* _REQUIREMENT_
Please output exactly the part of the records below that opens with the line containing "NOT BetaPertH, NOT" and closes with the line containing "noncomputable section", both lines included, and nothing else.

* _SUPPLIED MATERIAL_
import Summits.QuantumFields.BalabanUV.Beta.FP.FFPerturbationHessWords
import Summits.QuantumFields.BalabanUV.Beta.FP.StepDefectInherit

/-!
# `BalabanUV.Beta.FP.NestedStepLawAssembly` — road «FP» for binder row D1, RULING R-FP-46 row **ASSEMBLY** (owner, gen 15; memo `N2B-DESIGN.md` v3.1 §11, statement-first):
# THE KERNEL-LEVEL STEP LAW `TP (m+1) = RP m + TP m` FROM THE FIVE NAMED ROWS — SLOT, SPLIT (`G_N = G₁ + G_c`), TRANSPORT, UNLIFT, TAD — the WORDS being leaf-06's
# `FFPerturbationHessWords.hessKer_add_kernel_words`; hence `StepDefectInherit.defect TP RP m = 0` and the END's `hSDF` in EVERY channel

HONEST DEPENDENCY (page 1, mandatory): continuum YM on T⁴ ⇐ BetaPertH ∧ nine spine estimates (0/9 proved); BetaPertH ⇐ (D1) ∧ (D4) ∧ CAP+tail;
G-an2-4 gates asym, D1 and NE2/3/4.  HONEST FRAMING (cell contract, verbatim): «discharging `BetaPertH` makes Bałaban's UV stability UNCONDITIONAL —
a real constructive-QFT result; it is NOT the continuum limit and NOT the Clay problem.»  THIS MODULE is [our object] COMPOSITION BY NAME over ABSTRACT letters: the
five rows of the W-ORACLE-K architecture enter as HYPOTHESES (each is a swarm row with a named first refusal; the MODEL of every one of them is kernel-checked:
`FP/NestedDressingHessian` ✓, `FP/EffectiveFormJets` ✓, `FP/TadpoleFree(Vertex)` ✓), the trace words are leaf-06's theorem; no `def`, no `def … : Prop`, nothing cited,
0 sorry.  It DISCHARGES NOTHING by itself: 0∕4 row-D1 binders; NOT SDF for the literal until the five rows land at the perfect objects, NOT D1, NOT BetaPertH, NOT
continuum, NOT Clay.  «not in print; our bookkeeping».

ABSOLUTE RULE (cell charter, verbatim): «No internally-minted statement may enter as a cited fact. Every hypothesis is either kernel-proved in this package or a
verbatim quotation of a PUBLISHED theorem with page reference. The manuscript(s) under audit are NOT citable for their own disputed steps — they are the thing
under adjudication; programme-internal (2001/route/tribunal) claims are never citable.»

THE SHAPE (memo §11; level `m+1`, coarse lattice `N′`).  For each `m ≥ 1` the END's one-loop kernel `TP (m+1)` is first rewritten (ROW SLOT, `hslot`) as
`hessKer (G₁ m + Gc m) (V m) (W m)` — the dressed resolvent with the outer dressing moved off the jets —, then leaf-06's `hessKer_add_kernel_words` splits it
into the `G₁`-words and the `Gc`-words (the decay ∕ localisation letters `hG₁ hGc hV hW` at one common rate make every trace absolutely convergent); ROW TRANSPORT
(`htransport`) says the `G₁`-words are the END's transported one-step kernel `RP m` PLUS the tadpole cross term `CROSS m` (an2's `dF₁ ∘ d²U^c_m`, X-an2-54 ∕ E-FP-15-1);
ROW UNLIFT (`hunlift`) says the `Gc`-words are the m-fold kernel `TP m` (un-lifting + the coarse tables of `EffectiveFormJets`); ROW TAD (`htad`) kills `CROSS m`
(`TadpoleFreeVertex`).  CONCLUSION: `TP (m+1) = RP m + TP m` pointwise, `defect TP RP m = 0`, and `secondMoment (defect TP RP m) μ ν = 0` for EVERY `μ ν` — the END's
`hSDF` (`RoadLeftAssemblySDF` ∕ `StepLawLeft`) with four named rows in place of one opaque binder.

CONTENTS: `stepLaw_kernel_of_rows` (pointwise step law), `defect_eq_zero_of_rows`, `secondMoment_defect_eq_zero_of_rows` (the `hSDF` shape, all channels).
Provenance: road FP OWNER b2b-balaban-beta-d1-p3 gen 15 (prover-b2b-balaban-beta-d1-p3-g15-0), 2026-08-21; RULING R-FP-46 ∕ memo §11.  GENERIC `D`, fibre `F`, blocking `N`.
-/

noncomputable section

namespace Summit.QuantumFields.BalabanUV.Beta.FP.NestedStepLawAssembly

open Literature.MathematicalPhysics.QuantumFieldTheory.Balaban1983to89
open Literature.MathematicalPhysics.QuantumFieldTheory.Balaban1983to89.Beta
open ExpKernelCalculus (MKer comp tr tadpole bubble hessKer Decays VertexFamily VertexFamily₂)
open Summit.QuantumFields.BalabanUV.Beta.FP.FFPerturbationHessWords (hessKer_add_kernel_words)
open Summit.QuantumFields.BalabanUV.Beta.FP.StepDefectInherit (defect)

variable {D : ℕ} {F : Type*} [Fintype F]

/-- [our object] **THE KERNEL-LEVEL STEP LAW FROM THE FIVE ROWS** (generic `D`, fibre, blockings `N m`).  Data per `m`: the dressed one-step resolvent `G₁ m`, the dressed
transported m-fold resolvent `Gc m`, the jets `V m`, `W m` (all with decay ∕ localisation letters at one rate `δ m > 0`), the END's kernels `TP`, `RP`, and the cross term
`CROSS`.  Rows: `hslot` (`TP (m+1) = hessKer (G₁ m + Gc m) (V m) (W m)`), `htransport` (the `G₁`-words `= RP m + CROSS m`), `hunlift` (the `Gc`-words `= TP m`), `htad`
(`CROSS m = 0`).  CONCLUSION: `TP (m+1) a b z = RP m a b z + TP m a b z`. -/
theorem stepLaw_kernel_of_rows {TP RP CROSS : ℕ → Fin D → Fin D → (Fin D → ℤ) → ℝ}
    {G₁ Gc : ℕ → MKer D F} {V : ℕ → Fin D → (Fin D → ℤ) → MKer D F} {W : ℕ → Fin D → (Fin D → ℤ) → Fin D → (Fin D → ℤ) → MKer D F}
    {N : ℕ → ℕ} {C₁ Cc Cv Cw δ : ℕ → ℝ}
    (hG₁ : ∀ m, 1 ≤ m → Decays (G₁ m) (C₁ m) (δ m)) (hGc : ∀ m, 1 ≤ m → Decays (Gc m) (Cc m) (δ m))
    (hV : ∀ m, 1 ≤ m → VertexFamily (V m) (N m) (Cv m) (δ m)) (hW : ∀ m, 1 ≤ m → VertexFamily₂ (W m) (N m) (Cw m) (δ m)) (hδ : ∀ m, 1 ≤ m → 0 < δ m)
    (hslot : ∀ m, 1 ≤ m → ∀ a b z, TP (m + 1) a b z = hessKer (G₁ m + Gc m) (V m) (W m) a b z)
    (htransport : ∀ m, 1 ≤ m → ∀ a b z, hessKer (G₁ m) (V m) (W m) a b z = RP m a b z + CROSS m a b z)
    (hunlift : ∀ m, 1 ≤ m → ∀ a b z,
      (1 / 2 : ℝ) * tadpole (Gc m) (W m a 0 b z)
        - (1 / 2 : ℝ) * (tr (comp (comp (G₁ m) (V m a 0)) (comp (Gc m) (V m b z))) + tr (comp (comp (Gc m) (V m a 0)) (comp (G₁ m) (V m b z)))
            + bubble (Gc m) (V m a 0) (V m b z)) = TP m a b z)
    (htad : ∀ m, 1 ≤ m → ∀ a b z, CROSS m a b z = 0)
    {m : ℕ} (hm : 1 ≤ m) (a b : Fin D) (z : Fin D → ℤ) :
    TP (m + 1) a b z = RP m a b z + TP m a b z := by
  have hwords := hessKer_add_kernel_words (hG₁ m hm) (hGc m hm) (hV m hm) (hW m hm) (hW m hm) (hδ m hm) a b z
  rw [hslot m hm a b z, hwords, sub_self, htransport m hm a b z, htad m hm a b z, ← hunlift m hm a b z]
  have h0 : tadpole (G₁ m + Gc m) (0 : MKer D F) = 0 := by
    unfold ExpKernelCalculus.tadpole ExpKernelCalculus.tr ExpKernelCalculus.comp
    simp
  rw [h0]
  ring

/-- [our object] **THE EXPLICIT FIXED-POINT DEFECT VANISHES AS A KERNEL** under the five rows: `StepDefectInherit.defect TP RP m = 0` for every `m ≥ 1`. -/
theorem defect_eq_zero_of_rows {TP RP CROSS : ℕ → Fin 4 → Fin 4 → (Fin 4 → ℤ) → ℝ}
    {G₁ Gc : ℕ → MKer 4 F} {V : ℕ → Fin 4 → (Fin 4 → ℤ) → MKer 4 F} {W : ℕ → Fin 4 → (Fin 4 → ℤ) → Fin 4 → (Fin 4 → ℤ) → MKer 4 F}
    {N : ℕ → ℕ} {C₁ Cc Cv Cw δ : ℕ → ℝ}
    (hG₁ : ∀ m, 1 ≤ m → Decays (G₁ m) (C₁ m) (δ m)) (hGc : ∀ m, 1 ≤ m → Decays (Gc m) (Cc m) (δ m))
    (hV : ∀ m, 1 ≤ m → VertexFamily (V m) (N m) (Cv m) (δ m)) (hW : ∀ m, 1 ≤ m → VertexFamily₂ (W m) (N m) (Cw m) (δ m)) (hδ : ∀ m, 1 ≤ m → 0 < δ m)
    (hslot : ∀ m, 1 ≤ m → ∀ a b z, TP (m + 1) a b z = hessKer (G₁ m + Gc m) (V m) (W m) a b z)
    (htransport : ∀ m, 1 ≤ m → ∀ a b z, hessKer (G₁ m) (V m) (W m) a b z = RP m a b z + CROSS m a b z)
    (hunlift : ∀ m, 1 ≤ m → ∀ a b z,
      (1 / 2 : ℝ) * tadpole (Gc m) (W m a 0 b z)
        - (1 / 2 : ℝ) * (tr (comp (comp (G₁ m) (V m a 0)) (comp (Gc m) (V m b z))) + tr (comp (comp (Gc m) (V m a 0)) (comp (G₁ m) (V m b z)))
            + bubble (Gc m) (V m a 0) (V m b z)) = TP m a b z)
    (htad : ∀ m, 1 ≤ m → ∀ a b z, CROSS m a b z = 0)
    {m : ℕ} (hm : 1 ≤ m) : defect TP RP m = 0 := by
  funext a b z
  show TP (m + 1) a b z - RP m a b z - TP m a b z = 0
  rw [stepLaw_kernel_of_rows hG₁ hGc hV hW hδ hslot htransport hunlift htad hm a b z]
  ring

/-- [our object] **THE END's `hSDF` SHAPE, EVERY CHANNEL** under the five rows: `B12Beta.secondMoment (defect TP RP m) μ ν = 0` for all `m ≥ 1`, `μ`, `ν` — the binder of
`RoadLeftAssemblySDF.d1Drift_left_of_sliceLedger_sdf` ∕ `StepLawLeft.stepLaw_left_of_ward_symm_explicitDefect` with SLOT ∕ TRANSPORT ∕ UNLIFT ∕ TAD in place of one opaque hypothesis. -/
theorem secondMoment_defect_eq_zero_of_rows {TP RP CROSS : ℕ → Fin 4 → Fin 4 → (Fin 4 → ℤ) → ℝ}
    {G₁ Gc : ℕ → MKer 4 F} {V : ℕ → Fin 4 → (Fin 4 → ℤ) → MKer 4 F} {W : ℕ → Fin 4 → (Fin 4 → ℤ) → Fin 4 → (Fin 4 → ℤ) → MKer 4 F}
    {N : ℕ → ℕ} {C₁ Cc Cv Cw δ : ℕ → ℝ}
    (hG₁ : ∀ m, 1 ≤ m → Decays (G₁ m) (C₁ m) (δ m)) (hGc : ∀ m, 1 ≤ m → Decays (Gc m) (Cc m) (δ m))
    (hV : ∀ m, 1 ≤ m → VertexFamily (V m) (N m) (Cv m) (δ m)) (hW : ∀ m, 1 ≤ m → VertexFamily₂ (W m) (N m) (Cw m) (δ m)) (hδ : ∀ m, 1 ≤ m → 0 < δ m)
    (hslot : ∀ m, 1 ≤ m → ∀ a b z, TP (m + 1) a b z = hessKer (G₁ m + Gc m) (V m) (W m) a b z)
    (htransport : ∀ m, 1 ≤ m → ∀ a b z, hessKer (G₁ m) (V m) (W m) a b z = RP m a b z + CROSS m a b z)
    (hunlift : ∀ m, 1 ≤ m → ∀ a b z,
      (1 / 2 : ℝ) * tadpole (Gc m) (W m a 0 b z)
        - (1 / 2 : ℝ) * (tr (comp (comp (G₁ m) (V m a 0)) (comp (Gc m) (V m b z))) + tr (comp (comp (Gc m) (V m a 0)) (comp (G₁ m) (V m b z)))
            + bubble (Gc m) (V m a 0) (V m b z)) = TP m a b z)
    (htad : ∀ m, 1 ≤ m → ∀ a b z, CROSS m a b z = 0) :
    ∀ m : ℕ, 1 ≤ m → ∀ μ ν : Fin 4, B12Beta.secondMoment (defect TP RP m) μ ν = 0 := by
  intro m hm μ ν
  rw [defect_eq_zero_of_rows hG₁ hGc hV hW hδ hslot htransport hunlift htad hm]
  simp [B12Beta.secondMoment]

end Summit.QuantumFields.BalabanUV.Beta.FP.NestedStepLawAssembly

end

* _EXERCISE ANSWER_
0 sorry.  It DISCHARGES NOTHING by itself: 0∕4 row-D1 binders; NOT SDF for the literal until the five rows land at the perfect objects, NOT D1, NOT BetaPertH, NOT
continuum, NOT Clay.  «not in print; our bookkeeping».

ABSOLUTE RULE (cell charter, verbatim): «No internally-minted statement may enter as a cited fact. Every hypothesis is either kernel-proved in this package or a
verbatim quotation of a PUBLISHED theorem with page reference. The manuscript(s) under audit are NOT citable for their own disputed steps — they are the thing
under adjudication; programme-internal (2001/route/tribunal) claims are never citable.»

THE SHAPE (memo §11; level `m+1`, coarse lattice `N′`).  For each `m ≥ 1` the END's one-loop kernel `TP (m+1)` is first rewritten (ROW SLOT, `hslot`) as
`hessKer (G₁ m + Gc m) (V m) (W m)` — the dressed resolvent with the outer dressing moved off the jets —, then leaf-06's `hessKer_add_kernel_words` splits it
into the `G₁`-words and the `Gc`-words (the decay ∕ localisation letters `hG₁ hGc hV hW` at one common rate make every trace absolutely convergent); ROW TRANSPORT
(`htransport`) says the `G₁`-words are the END's transported one-step kernel `RP m` PLUS the tadpole cross term `CROSS m` (an2's `dF₁ ∘ d²U^c_m`, X-an2-54 ∕ E-FP-15-1);
ROW UNLIFT (`hunlift`) says the `Gc`-words are the m-fold kernel `TP m` (un-lifting + the coarse tables of `EffectiveFormJets`); ROW TAD (`htad`) kills `CROSS m`
(`TadpoleFreeVertex`).  CONCLUSION: `TP (m+1) = RP m + TP m` pointwise, `defect TP RP m = 0`, and `secondMoment (defect TP RP m) μ ν = 0` for EVERY `μ ν` — the END's
`hSDF` (`RoadLeftAssemblySDF` ∕ `StepLawLeft`) with four named rows in place of one opaque binder.

CONTENTS: `stepLaw_kernel_of_rows` (pointwise step law), `defect_eq_zero_of_rows`, `secondMoment_defect_eq_zero_of_rows` (the `hSDF` shape, all channels).
Provenance: road FP OWNER b2b-balaban-beta-d1-p3 gen 15 (prover-b2b-balaban-beta-d1-p3-g15-0), 2026-08-21; RULING R-FP-46 ∕ memo §11.  GENERIC `D`, fibre `F`, blocking `N`.
-/

noncomputable section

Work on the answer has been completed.